Perhaps also troughs could then do multiChannelAccess: {"A1": "A1"} signifying "all 8 channels fit into this well" and implying the center multichannel quirk on a per-well basis.

That's pretty powerful. Taking that further, that would support stuff like {A1 : [A1, B1, C1, ...], A2: A2} where you have a valid 8-channel position at A1 which goes into an 8-well row, and then another valid 8-channel position in the same labware that is trough-like:

         __
(  )    |   |
(  )    |   |
(  )    |   |
(  )    |   |
(  )    |   |
(  )    |   |
(  )    |   |
(  )    |   |

and if you have wells that don't allow 8-channel access, we omit them from the multiChannelAccess dictionary.

SyntaxColoring commented 3 years ago

@IanLondon says: Just brainstorming: if in the future all defs had 8-channel interpretations baked into them...

Complication: what happens if we add new multi-channel pipettes later, like a 96-channel?

Existing labware definitions would have 8-channel interpretations baked-in, but not 96-channel interpretations baked-in. So they would work with 8-channel pipettes, but not 96-channel pipettes.

@mcous's opinion:

(I think, based on a video call earlier today)

My uninformed opinion:

mcous commented 3 years ago
  • Because of this complication, we shouldn't bake multi-channel interpretations into labware definitions.
    • We should duplicate the interpretation logic across Protocol Designer and the Python Protocol API. The logic won't be that bad.

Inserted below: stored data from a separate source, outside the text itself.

/-- [folklore] **END #1 AT CONSTANT 1** — `NE9VacuumSubtractedBridge.ne9_and_fadingMemory_of_couplingTwoPoint_vacSub`'s binder list VERBATIM, `hpos` re-lettered ⊢ NE9
with the product moduli `ℓ = 2·clipbar·B + 2·lipbar·B·qTbar`, rate `ω + 2·lipbar·B·τ̄`, and `FadingMemory` of the same rate (END #1's: `8·clipbar·B + 8·lipbar·B·qTbar`,
`ω + 8·lipbar·B·τ̄`); fed with `NE9TwoPointKPOfPencilSharp`'s `lipbar = 1/(R₀ − s₀)` this is the record floor `c_eff = 2` in END #1's own architecture. -/
theorem ne9_and_fadingMemory_of_couplingTwoPoint_vacSub_sharp1 [NormedSpace ℂ Pot] {ι : Type} {E : Functional C Bg}
    {W : Set (ℕ → ℝ)} {Adm : Set (Bg → C.Dom → ℝ)} {T : ℕ → (ℕ → ℝ) → (Bg → C.Dom → ℝ) → ι → ℝ}
    {Ψ : ℕ → ℝ → (ι → ℝ) → Bg → C.Dom → ℝ} {act : ℕ → ℝ → Bg → Pot → G.P → ℂ} {𝒜 : ℕ → Set Pot}
    {n : ℕ → ℝ → Bg → G.P → ℝ} {lip clip : ℕ → ℝ} {a d : G.P → ℝ} {δ : C.Dom → ℝ}
    {κ B lipbar clipbar qTbar τbar ω : ℝ} {wt : ℕ → ι → ℝ} {τ : ℕ → ℕ → ℝ} {qT : ℕ → ℝ}
    (ρ : ℕ → (ι → ℝ) → Pot) (U₀ : Bg) (explZ : ℕ → Bg → C.Dom → ℝ) (h0 : ScaleZeroFree E W)
    (hAdm : AdmissibleTerms E W Adm) (hres : AdmRestrict Adm) (hadd : ChannelAdditive Adm T)
    (hsum : ChannelStepSum Adm T) (hstep : ChannelSizeAtStepNN Adm T κ wt τ) (hfac : Factorises E W T Ψ)
    (hclip0 : ∀ k, 0 ≤ clip k)
    (hCup : ∀ g ∈ W, ∀ g' ∈ W, ∀ (k : ℕ) (U : Bg) (X : C.Dom), C.scale X = k + 1 → ∀ Q ∈ 𝒜 k, ∀ γ ∈ G.vol X,
      ‖act k (g k) U Q γ‖ ≤ n k (g' k) U γ ∧
        ‖act k (g k) U Q γ - act k (g' k) U Q γ‖ ≤ clip k * |g k - g' k| * n k (g' k) U γ)
    (hqT0 : ∀ k, 0 ≤ qT k)
    (hTcup : ∀ g ∈ W, ∀ g' ∈ W, ∀ (k : ℕ) (y : ι), |T k g (E g) y - T k g' (E g) y| ≤ wt k y * (qT k * |g k - g' k|))
    (hreprV : ∀ (k : ℕ) (s : ℝ) (P : ι → ℝ) (U : Bg) (X : C.Dom),
      Ψ k s P U X = (G.newTerm act k s U X (ρ k P)).re - (G.newTerm act k s U₀ X (ρ k P)).re + explZ k U X)
    (hclipb : ∀ k, clip k ≤ clipbar) (hqTb : ∀ k, qT k ≤ qTbar)
    (hK : TwoPointKP G W act 𝒜 n lip a d) (hdec : G.DecayExtract δ d) (hpin : G.PinBudget a δ (fun _ => B) κ)
    (hρ : ∀ (k : ℕ) (P P' : ι → ℝ) (M : ℝ), (∀ y, |P y - P' y| ≤ wt k y * M) → ‖ρ k P - ρ k P'‖ ≤ M)
    (hocc : ∀ g ∈ W, ∀ g' ∈ W, ∀ k : ℕ, ρ k (T k g' (E g)) ∈ 𝒜 k) (hB : 0 ≤ B)
    (hlipb : ∀ k, lip k ≤ lipbar) (hτbar : 0 ≤ τbar) (hω : 0 ≤ ω) (hpos : 0 < ω + 2 * lipbar * B * τbar)
    (hτ : ∀ k j, j ≤ k → 0 ≤ τ k j ∧ τ k j ≤ τbar * ω ^ (k - j)) :
    NE9 E W κ (prodModuli (2 * clipbar * B + 2 * lipbar * B * qTbar) fun _ => ω + 2 * lipbar * B * τbar) ∧
      FadingMemory ((2 * clipbar * B + 2 * lipbar * B * qTbar) / (ω + 2 * lipbar * B * τbar))
        (ω + 2 * lipbar * B * τbar)
        (prodModuli (2 * clipbar * B + 2 * lipbar * B * qTbar) fun _ => ω + 2 * lipbar * B * τbar) := by
  have hlast := lastCouplingLipschitz_of_couplingTwoPoint_vacSub_sharp1 G ρ U₀ explZ hK hclip0 hCup hdec hpin hρ hreprV hqT0
    hTcup hocc
  have hout := outputLipschitz_of_twoPointKP_vacSub_sharp G ρ U₀ explZ hK hdec hpin hρ hreprV hocc
  have houter := outerLipschitz_of_factorisation hfac hlast hout
  have hlip0 : ∀ k, 0 ≤ lip k := hK.2.2.1
  have hclipbar : 0 ≤ clipbar := (hclip0 0).trans (hclipb 0)
  have hlipbar : 0 ≤ lipbar := (hlip0 0).trans (hlipb 0)
  have hqTbar : 0 ≤ qTbar := (hqT0 0).trans (hqTb 0)
  have hℓ : 0 ≤ 2 * clipbar * B + 2 * lipbar * B * qTbar := by positivity
  have hc : 0 ≤ 2 * lipbar * B := by positivity
  have hlam : ∀ k, 2 * clip k * B + 2 * lip k * B * qT k ≤ 2 * clipbar * B + 2 * lipbar * B * qTbar := by
    intro k
    have h1 : 2 * clip k * B ≤ 2 * clipbar * B := by gcongr; exact hclipb k
    have h3 : 2 * lip k * B * qT k ≤ 2 * lipbar * B * qTbar := by
      have := hlipb k; have := hqTb k; have := hlip0 k; have := hqT0 k
      gcongr
    linarith
  have hcΦ : ∀ k, 0 ≤ 2 * lip k * B ∧ 2 * lip k * B ≤ 2 * lipbar * B := fun k =>
    ⟨by have := hlip0 k; positivity, by gcongr; exact hlipb k⟩
  exact ne9_and_fadingMemory_of_perStepNN h0 hAdm hres hadd hsum hstep houter hℓ hc hτbar hω hpos hlam hcΦ hτ

/-- [folklore] **END #1 AT CONSTANT 1 WITH THE OCCUPATION DERIVED** — `NE9BridgeSizeInduction.ne9_and_fadingMemory_of_couplingTwoPoint_vacSub_sizeInduction`'s binder
list VERBATIM, `hpos` re-lettered (the occupation from `termSize_of_recursion_vacSub` BY NAME) ⊢ `TermSize E W κ N ∧ NE9 … ∧ FadingMemory …` at
`(2·clipbar·B + 2·lipbar·B·qTbar, ω + 2·lipbar·B·τ̄)`. -/
theorem ne9_and_fadingMemory_of_couplingTwoPoint_vacSub_sizeInduction_sharp1 [NormedSpace ℂ Pot] {ι : Type}
    {E : Functional C Bg} {W : Set (ℕ → ℝ)} {Adm : Set (Bg → C.Dom → ℝ)} {T : ℕ → (ℕ → ℝ) → (Bg → C.Dom → ℝ) → ι → ℝ}
    {Ψ : ℕ → ℝ → (ι → ℝ) → Bg → C.Dom → ℝ} {act : ℕ → ℝ → Bg → Pot → G.P → ℂ} {𝒜 : ℕ → Set Pot}
    {n : ℕ → ℝ → Bg → G.P → ℝ} {lip clip : ℕ → ℝ} {a d : G.P → ℝ} {δ : C.Dom → ℝ}
    {κ B lipbar clipbar qTbar τbar ω : ℝ} {wt : ℕ → ι → ℝ} {τ : ℕ → ℕ → ℝ} {qT p₀ N : ℕ → ℝ}
    (ρ : ℕ → (ι → ℝ) → Pot) (U₀ : Bg) (explZ : ℕ → Bg → C.Dom → ℝ) (h0 : ScaleZeroFree E W)
    (hAdm : AdmissibleTerms E W Adm) (hres : AdmRestrict Adm) (hadd : ChannelAdditive Adm T)
    (hsum : ChannelStepSum Adm T) (hstep : ChannelSizeAtStepNN Adm T κ wt τ) (hfac : Factorises E W T Ψ)
    (hclip0 : ∀ k, 0 ≤ clip k)
    (hCup : ∀ g ∈ W, ∀ g' ∈ W, ∀ (k : ℕ) (U : Bg) (X : C.Dom), C.scale X = k + 1 → ∀ Q ∈ 𝒜 k, ∀ γ ∈ G.vol X,
      ‖act k (g k) U Q γ‖ ≤ n k (g' k) U γ ∧
        ‖act k (g k) U Q γ - act k (g' k) U Q γ‖ ≤ clip k * |g k - g' k| * n k (g' k) U γ)
    (hqT0 : ∀ k, 0 ≤ qT k)
    (hTcup : ∀ g ∈ W, ∀ g' ∈ W, ∀ (k : ℕ) (y : ι), |T k g (E g) y - T k g' (E g) y| ≤ wt k y * (qT k * |g k - g' k|))
    (hreprV : ∀ (k : ℕ) (s : ℝ) (P : ι → ℝ) (U : Bg) (X : C.Dom),
      Ψ k s P U X = (G.newTerm act k s U X (ρ k P)).re - (G.newTerm act k s U₀ X (ρ k P)).re + explZ k U X)
    (hclipb : ∀ k, clip k ≤ clipbar) (hqTb : ∀ k, qT k ≤ qTbar)
    (hK : TwoPointKP G W act 𝒜 n lip a d) (hdec : G.DecayExtract δ d) (hpin : G.PinBudget a δ (fun _ => B) κ)
    (hρ : ∀ (k : ℕ) (P P' : ι → ℝ) (M : ℝ), (∀ y, |P y - P' y| ≤ wt k y * M) → ‖ρ k P - ρ k P'‖ ≤ M)
    (hexplZ : ∀ (k : ℕ) (U : Bg) (X : C.Dom), C.scale X = k + 1 → |explZ k U X| ≤ Real.exp (-(κ * C.d X)) * p₀ k)
    (hbase : ∀ g ∈ W, ∀ (U : Bg) (X : C.Dom), C.scale X = 0 → |E g U X| ≤ Real.exp (-(κ * C.d X)) * N 0)
    (hNsucc : ∀ j, p₀ j + 2 * B ≤ N (j + 1)) (hNnn : ∀ j, 0 ≤ N j)
    (hbox : ∀ (k : ℕ) (P : ι → ℝ), (∀ y, |P y| ≤ wt k y * sizeRadius τ N k) → ρ k P ∈ 𝒜 k)
    (hB : 0 ≤ B) (hlipb : ∀ k, lip k ≤ lipbar) (hτbar : 0 ≤ τbar) (hω : 0 ≤ ω) (hpos : 0 < ω + 2 * lipbar * B * τbar)
    (hτ : ∀ k j, j ≤ k → 0 ≤ τ k j ∧ τ k j ≤ τbar * ω ^ (k - j)) :
    TermSize E W κ N ∧
      NE9 E W κ (prodModuli (2 * clipbar * B + 2 * lipbar * B * qTbar) fun _ => ω + 2 * lipbar * B * τbar) ∧
        FadingMemory ((2 * clipbar * B + 2 * lipbar * B * qTbar) / (ω + 2 * lipbar * B * τbar))
          (ω + 2 * lipbar * B * τbar)
          (prodModuli (2 * clipbar * B + 2 * lipbar * B * qTbar) fun _ => ω + 2 * lipbar * B * τbar) := by
  obtain ⟨hT, hocc⟩ := termSize_of_recursion_vacSub G ρ U₀ explZ hAdm (channelSizeNN_of_perStepNN hres hsum hstep) hfac hK
    hdec hpin hreprV hexplZ hbase hNsucc hNnn hbox
  exact ⟨hT, ne9_and_fadingMemory_of_couplingTwoPoint_vacSub_sharp1 G ρ U₀ explZ h0 hAdm hres hadd hsum hstep hfac hclip0 hCup hqT0
    hTcup hreprV hclipb hqTb hK hdec hpin hρ hocc hB hlipb hτbar hω hpos hτ⟩

end End

/-! ## §2 The (L) lemma of `NE9VacuumSubtractedBridgeSharp` (stadium table half) with the coupling part at constant 1 — the drop-in for E131 §3 -/

section StadiumTable

variable {C : Carriers} (G : ClusterGeom C) {Bg : Type} {Pot : Type*} [NormedAddCommGroup Pot] [NormedSpace ℂ Pot]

This is a good summary of my thoughts. IMO, the more we jam into labware definitions that isn't "information about this labware in isolation", the more problems we will have (see magneticModuleEngageHeight).

"Which wells will the pipette's tips be in when accessing this labware?" can be answered with pure (organic, free-range, artisanal) functions, based solely on location and geometry data that we already have, that we can fully cover with unit tests. For me, "the robot should know exactly what it's doing from a liquid handling perspective" far outweighs any concerns about logic duplication that we can ensure remains aligned through test automation.

I would like to get to a point where, at an engine level, you specify all the wells you're trying to interact with with a given multi-channel pipette.

sfoster1 commented 3 years ago

But then if you have a problem with where your pipettes are ending up, it's temporally removed from the place you can actually change it. And it doesn't let you carve out semantic exceptions on a def level to some of these behaviors (i.e. "oh god these wells are different depths I shouldn't try to aspirate from them at the same time") or something.

I get wanting to only base decisions on geometric data, but I think we can never get fully away from it because we bake in concepts like "what is a row" and "what is a column" and "what are semantically-separate groups" (i.e. for those compound tube racks that handle 50mL and 20mL tubes).

I do think it's not good to have to bake in 8channel access and 96channel access and so on and so forth, though.